The magnitude of CO increase is related to the fluid type, as well as the amount of hydration. Furthermore, the amount of fluid that remains intravascular may be associated with the incidence of hypotension. In a study comparing 1.5 l LR to 0.5 l HES to 1 l HES as prehydration prior to neuraxial blockade for CD, Ueyama and colleagues demonstrated that the amount of prehydration that remains intravascular (as measured by indocyanine green blood concentration monitored though noninvasive pulse spectrophotometry) is significantly correlated to the increase in CO; moreover, the incidence of hypotension was reduced in the group with the greatest increase in CO.[51] The authors demonstrated that in the 1.5 l LR, 0.5 l HES and 1.0 l HES groups, the volume of infused solution remaining in the intravascular space was 0.43 ± 0.20 l, 0.54 ± 0.14 l and 1.03 ± 0.21 l, respectively; and the increase in CO was 11% (from 5.4 ± 1.0 to 6.0 ± 1.0 l/min), 15% (from 5.4 ± 1.0 to 6.2 ± 0.6 l/min) and 43% (from 5.1 ± 1.0 to 7.3 ± 1.1 l/min), respectively. The percentage of blood volume increase significantly correlated to the increase in CO (r2 = 0.838; p < 0.001). The incidence of hypotension after spinal anesthesia was 75% in the 1.5 l LR group, 58% for the 0.5 l HES group and only 17% for the 1.0 l HES group. In summary, 1.0 l of HES preload increased the intravascular volume and CO significantly more effectively than 1.5 l LR or 0.5 l HES; the incidence of 1 h post spinal hypotension was also reduced in this group.

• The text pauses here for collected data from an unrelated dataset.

import Literature.Geometry.Kaehler.ComplexTorusInvertibleIdealQuotients
import Mathlib.RingTheory.ClassGroup.Basic
import HarnessLib

/-!
# The class group `Cl(End X)` — Mathlib's `ClassGroup` — acts freely on the quotients `X/H(I)`
# (Kieffer 2024, Theorem 2 and §1.4.3; Thm. 1.4.9 for a commutative maximal order — torus level)

For a complex torus `X = ComplexTorus Φ` (`Φ : (ι → ℝ) ≃L[ℝ] E`, `End(X) = endRingInt Φ ⊆ M_ι(ℤ)`,
`End⁰(X) = endAlgRat Φ ⊆ M_ι(ℚ)`) whose endomorphism ring is a COMMUTATIVE DOMAIN — read through a ring
isomorphism `e : endRingInt Φ ≃+* R` onto a Mathlib `CommRing R` with `IsDomain R` (for instance the tree's
`quotientEndEquivRingOfIntegersOfPrimitive`, `End ≃+* 𝓞 K` for a primitive CM type) — this file identifies
the objects of the sequel `ComplexTorusInvertibleIdealQuotients` (invertible ideals `IsInvertibleIdeal`,
equivalence of ideals `IdealEquiv`, the quotients `X/H(I) = quotientByPeriod Φ (kernelSubgroup Φ I)`) with
Mathlib's `FractionalIdeal R⁰ K` / `ClassGroup R`, and restates the FREENESS half of

> "**Theorem 2** (The CM action). […] Let `R = End(A)`, and assume further that `R` is a maximal order or
> that `A` is an elliptic curve. Then the subset of this isogeny class consisting of abelian varieties `B`
> such that `End(B) = R` is a principal homogeneous space under the class group `Cl(R)` of `R`. Invertible
> `R`-ideals act as isogenies" [Kieffer2024IsogenyGraphs, p. 2]
>
> "First, we explain why the class group of `End(A)` acts freely on abelian varieties in the isogeny class
> with endomorphism ring `R`. Let `I` be an invertible ideal in `R`. By Proposition 1.4.7, the endomorphism
> ring of `A/H(I)` is still `R`; by Proposition 1.4.6, `A/H(I)` (up to isomorphism) does not depend on the
> class of `I` in the class group, and `A/H(I) ≃ A` if and only if `I` lies in the trivial class"
> [Kieffer2024IsogenyGraphs, §1.4.3, p. 47]

in Mathlib's words: `Cl(R) = ClassGroup R` ("The class group `Cl(R)` of an order `R` is the group (under
ideal multiplication) of invertible ideals of `R` modulo the subgroup of principal fractional `R`-ideals.
In other references, `Cl(R)` is called the Picard group of `R`"; "A fractional `R`-ideal `I` is called
invertible if `I(I:R) = R`" [ArpinMarsegliaSpringer2025, §2, p. 7]; "**Proposition 6.10.** […] `Cl(S)`
acts freely by `I`-multiplication on the set of isomorphism classes of abelian varieties `B` […] with
`S = End(B)`" [ArpinMarsegliaSpringer2025, p. 15]) gives a well-defined INJECTIVE map
`quotientClass e : ClassGroup R → {complex tori on E}/≅`, `[I] ↦ [X/H(I)]`.

For a MAXIMAL commutative order (`IsDedekindDomain R`) every nonzero ideal is invertible, whence the
commutative case of

> "**Theorem 1.4.9.** Let `A` be an abelian variety over a finite field `k`, and assume that `End(A)` is a
> maximal order. Then every ideal `I` of `End(A)` is a kernel ideal, […] and the endomorphism ring of
> `A/H(I)` is also maximal." [Kieffer2024IsogenyGraphs, §1.4.2, p. 46]

at torus level, for EVERY complex torus whose endomorphism ring is a Dedekind domain.

## Contents (namespace `Literature.Geometry.Kaehler.ComplexTorus`)

* §0 `End(X)` a commutative domain: `endRingInt_mul_comm_of_ringEquiv`, `endAlgRat_mul_comm_of_comm` /
  `endAlgRat_mul_comm_of_ringEquiv` (`End⁰(X)` is commutative), `endRingInt_mul_eq_zero_iff_of_ringEquiv`,
  **`det_ne_zero_of_ne_zero_of_ringEquiv`** / `isIsogeny_of_ne_zero_of_ringEquiv` (a nonzero endomorphism is an isogeny).
* §1 `IsInvertibleIdeal.exists_ideal_mul_eq_span_intCast`, `isInvertibleIdeal_of_mul_eq_span`,
  **`isInvertibleIdeal_iff_exists_ideal_mul_eq_span`** (`I` invertible ⟺ `I·J = End(X)·r` for an ideal `J`
  and an isogeny `r`); §1′ `isUnit_coeIdeal_iff_exists_mul_eq_span` (pure algebra),
  **`isInvertibleIdeal_iff_isUnit_coeIdeal`** (`⟺ IsUnit ((I.map e : Ideal R) : FractionalIdeal R⁰ K)`).
* §2 **`idealEquiv_iff_exists_span_singleton_mul_eq`** (`I ~ J ⟺ (x)·I = (y)·J` for isogenies `x, y`);
  §2′ **`classGroup_mk_eq_mk_iff_idealEquiv`**, **`classGroup_mk_eq_mk_iff_isIsomorphic`**,
  `classGroup_mk_eq_one_iff_isIsomorphic_self` (`[I] = [J]` in `ClassGroup R` `⟺ I ~ J ⟺ X/H(I) ≅ X/H(J)`).
* §3 `isoSetoid` (isomorphism classes of the complex tori `(ι → ℝ) ≃L[ℝ] E`), `repIdeal`, `torusOfUnit`,
  `isIsomorphic_torusOfUnit_iff`, **`quotientClass e : ClassGroup R → Quotient (isoSetoid ι E)`**,
  `quotientClass_mk`, **`quotientClass_injective`** (freeness), `quotientClass_one`,
  `quotientClass_eq_mk_self_iff`, `exists_quotientClass_eq_mk`.
* §4 `[IsDedekindDomain R]`: **`isInvertibleIdeal_of_ne_bot`**, **`isKernelIdeal_of_ne_bot`**,
  `finite_kernelSubgroup_of_ne_bot`, `quotientEndEquivOfNeBot` (+ `map_symm_quotientEndEquivOfNeBot`),
  `exists_quotientClass_eq`; §4′ `[IsPrincipalIdealRing R]`: `isIsomorphic_quotient_self_of_isPrincipalIdealRing`.

No named facts are introduced (five definitions with bodies — `isoSetoid`, `repIdeal`, `torusOfUnit`,
`quotientClass`, `quotientEndEquivOfNeBot` — and proved theorems only).

## References

* [Kieffer2024IsogenyGraphs] J. Kieffer, *Isogeny graphs of abelian varieties over finite fields* (lecture
  notes, 2024), Theorem 2 (p. 2), §1.4.1 (equivalent ideals, Prop. 1.4.6; p. 45), §1.4.2 Thm. 1.4.9
  (p. 46), §1.4.3 "Sketch of proof of Theorem 2" (p. 47).
* [ArpinMarsegliaSpringer2025] S. Arpin, S. Marseglia, C. Springer, *Isogeny graphs of abelian varieties and
  singular ideals in orders* (arXiv:2508.03570, 2025), §2 p. 7 (invertible ideals; `Cl(R)` = Picard group)
  and Prop. 6.10 (p. 15) — secondary restatement.
* [Lange2023AbelianVarietiesComplex] H. Lange, *Abelian Varieties over the Complex Numbers* (2023), §1.1.2
  (isogenies, `X/Γ`), §1.1.6 Exercise (5)(b) (isomorphism of complex tori).
-/

noncomputable section

open Module Function
open scoped Matrix nonZeroDivisors

namespace Literature.Geometry.Kaehler

namespace ComplexTorus

variable {ι : Type*} [Fintype ι] [DecidableEq ι] {E : Type*} [NormedAddCommGroup E] [NormedSpace ℂ E]
  (Φ : (ι → ℝ) ≃L[ℝ] E)

/-! ## Casts (plumbing) -/

omit [DecidableEq ι] in
/-- Entrywise cast `ℤ → ℚ` of a product. [folklore] -/
private theorem map_intCast_mul_rat (A B : Matrix ι ι ℤ) :
    (A * B).map (Int.cast : ℤ → ℚ) = A.map (Int.cast : ℤ → ℚ) * B.map (Int.cast : ℤ → ℚ) :=
  Matrix.map_mul (f := Int.castRingHom ℚ)

omit [Fintype ι] [DecidableEq ι] in
/-- Entrywise cast `ℤ → ℚ` of a finite sum. [folklore] -/
private theorem map_intCast_sum_rat {κ : Type*} (s : Finset κ) (M : κ → Matrix ι ι ℤ) :
    (∑ k ∈ s, M k).map (Int.cast : ℤ → ℚ) = ∑ k ∈ s, (M k).map (Int.cast : ℤ → ℚ) :=
  map_sum ((Int.castAddHom ℚ).mapMatrix : Matrix ι ι ℤ →+ Matrix ι ι ℚ) M s

/-- `(Σ_k r_k σ_k)_ℚ = Σ_k (r_k)_ℚ (σ_k)_ℚ`. [folklore] -/
private theorem coe_sum_mul_map {κ : Type*} (s : Finset κ) (r σ : κ → endRingInt Φ) :
    ((∑ k ∈ s, r k * σ k : endRingInt Φ) : Matrix ι ι ℤ).map (Int.cast : ℤ → ℚ) =
      ∑ k ∈ s, (r k : Matrix ι ι ℤ).map (Int.cast : ℤ → ℚ) * (σ k : Matrix ι ι ℤ).map (Int.cast : ℤ → ℚ) := by
  rw [AddSubmonoidClass.coe_finsetSum, map_intCast_sum_rat]
  exact Finset.sum_congr rfl fun k _ ↦ by rw [Subring.coe_mul, map_intCast_mul_rat]

/-- `End(X) → M_ι(ℚ)` is injective. [folklore] -/
private theorem eq_of_map_intCast_eq {α β : endRingInt Φ}
    (h : (α : Matrix ι ι ℤ).map (Int.cast : ℤ → ℚ) = (β : Matrix ι ι ℤ).map (Int.cast : ℤ → ℚ)) : α = β :=
  Subtype.ext (Matrix.map_injective (Int.cast_injective (α := ℚ)) h)

/-- `([d])_ℚ = d • 1` for the integer `d ∈ End(X)`. [folklore] -/
private theorem map_intCast_coe_intCast (d : ℤ) :
    (((d : endRingInt Φ)) : Matrix ι ι ℤ).map (Int.cast : ℤ → ℚ) = (d : ℚ) • (1 : Matrix ι ι ℚ) := by
  rw [SubringClass.coe_intCast, Matrix.map_intCast Int.cast_zero, ← Matrix.smul_one_eq_diagonal, Int.cast_id]

omit [DecidableEq ι] in
/-- **Clearing denominators, simultaneously**: finitely many rational matrices have a common denominator
`d ∈ ℤ ∖ 0`. [folklore] -/
private theorem exists_intMatrix_map_eq_smul_family {n : ℕ} (x : Fin n → Matrix ι ι ℚ) :
    ∃ d : ℤ, d ≠ 0 ∧ ∀ k, ∃ A : Matrix ι ι ℤ, A.map (Int.cast : ℤ → ℚ) = (d : ℚ) • x k := by
  obtain ⟨⟨d, hd⟩, h⟩ := IsLocalization.exist_integer_multiples_of_finite (nonZeroDivisors ℤ)
    fun p : Fin n × ι × ι ↦ x p.1 p.2.1 p.2.2
  choose m hm using fun p ↦ RingHom.mem_rangeS.mp (h p)
  refine ⟨d, nonZeroDivisors.ne_zero hd, fun k ↦ ⟨Matrix.of fun i j ↦ m (k, i, j), ?_⟩⟩
  ext i j
  have hij : (m (k, i, j) : ℚ) = d * x k i j := by
    rw [← zsmul_eq_mul, ← hm (k, i, j)]
    rfl
  rw [Matrix.map_apply, Matrix.of_apply, hij, Matrix.smul_apply, smul_eq_mul]

/-- A single rational endomorphism is `d⁻¹ α_ℚ` with `α ∈ End(X)`, `d ∈ ℤ ∖ 0`. [folklore] -/
private theorem exists_coe_map_eq_smul {M : Matrix ι ι ℚ} (hM : M ∈ endAlgRat Φ) :
    ∃ d : ℤ, d ≠ 0 ∧ ∃ α : endRingInt Φ, (α : Matrix ι ι ℤ).map (Int.cast : ℤ → ℚ) = (d : ℚ) • M := by
  obtain ⟨d, hd, hA⟩ := exists_intMatrix_map_eq_smul_family (fun _ : Fin 1 ↦ M)
  obtain ⟨A, hA⟩ := hA 0
  have hAend : A ∈ endRingInt Φ := by
    rw [mem_endRingInt_iff, hA]
    exact (endAlgRat Φ).smul_mem hM _
  exact ⟨d, hd, ⟨A, hAend⟩, hA⟩

/-- `det [d] = d^{|ι|} ≠ 0` for an integer `d ≠ 0`. [folklore] -/
private theorem det_coe_intCast_ne_zero {d : ℤ} (hd : d ≠ 0) : (((d : endRingInt Φ)) : Matrix ι ι ℤ).det ≠ 0 := by
  intro h0
  have h : ((((d : endRingInt Φ) : Matrix ι ι ℤ).det : ℤ) : ℚ) ≠ 0 := by
    rw [Int.cast_det, map_intCast_coe_intCast, Matrix.det_smul, Matrix.det_one, mul_one]
    exact pow_ne_zero _ (Int.cast_ne_zero.2 hd)
  exact h (by rw [h0, Int.cast_zero])

/-! ## §0 `End(X)` a commutative domain, read through `e : End(X) ≃+* R` -/

section CommDomain

variable {Φ}
variable {R : Type*} [CommRing R]

/-- Commutativity of `End(X)`, read through `e`. [cite: Kieffer2024IsogenyGraphs, §1.4.3 (sketch of proof of Theorem 2: "When `End⁰(A)` is commutative"), p. 47] -/
theorem endRingInt_mul_comm_of_ringEquiv (e : endRingInt Φ ≃+* R) (α β : endRingInt Φ) : α * β = β * α :=
  e.injective (by rw [map_mul, map_mul, mul_comm])

/-- **`End⁰(X) = End(X) ⊗ ℚ` is commutative when `End(X)` is** (every rational endomorphism is `d⁻¹α_ℚ`).
[cite: Kieffer2024IsogenyGraphs, §1.4.3 (sketch of proof of Theorem 2: "When `End⁰(A)` is commutative, then we can identify endomorphism rings of all abelian varieties isogenous to `A` as subrings of `End⁰(A)`"), p. 47] -/
theorem endAlgRat_mul_comm_of_comm (hc : ∀ α β : endRingInt Φ, α * β = β * α) :
    ∀ M ∈ endAlgRat Φ, ∀ N ∈ endAlgRat Φ, M * N = N * M := by
  intro M hM N hN
  obtain ⟨d, hd, α, hα⟩ := exists_coe_map_eq_smul Φ hM
  obtain ⟨d', hd', β, hβ⟩ := exists_coe_map_eq_smul Φ hN
  have hαβ : (α : Matrix ι ι ℤ).map (Int.cast : ℤ → ℚ) * (β : Matrix ι ι ℤ).map (Int.cast : ℤ → ℚ) =
      (β : Matrix ι ι ℤ).map (Int.cast : ℤ → ℚ) * (α : Matrix ι ι ℤ).map (Int.cast : ℤ → ℚ) := by
    rw [← map_intCast_mul_rat, ← map_intCast_mul_rat, ← Subring.coe_mul, ← Subring.coe_mul, hc]
  rw [hα, hβ, smul_mul_smul_comm, smul_mul_smul_comm, mul_comm (d' : ℚ)] at hαβ
  have hdd : ((d : ℚ) * d') ≠ 0 := mul_ne_zero (Int.cast_ne_zero.2 hd) (Int.cast_ne_zero.2 hd')
  exact smul_right_injective (Matrix ι ι ℚ) hdd hαβ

Overall, colloid solutions have been found to be more effective than crystalloid solutions in prehydration to prevent hypotension,[55] especially when at least 1 l of HES is used.[51] However, the use of colloid solutions prior to uterine evacuation and subsequent autotransfusion has been questioned by some, with the risk of potential pulmonary edema, allergies to colloidal solutions and the costs of the solutions cited.[56] Interestingly, recent studies have demonstrated that initiating a rapid infusion of crystalloid at the time of neuraxial blockade administration (i.e., 'co-loading') is as effective as prehydration with crystalloid in preventing hypotension;[45,57] however, when colloid is used as a co-load versus for prehydration, there are no differences in the incidence of hypotension or vasoactive medications use.[48,58] Therefore, crystalloid solutions are more beneficial in preventing hypotension when used as a co-load instead of as prehydration, whereas colloid solutions can be as beneficial when used in either of these time frames. As a result of these studies, the use of a rapid co-load of crystalloid solution through a moderately large intravenous line during performance of a neuraxial technique for CD is a viable option.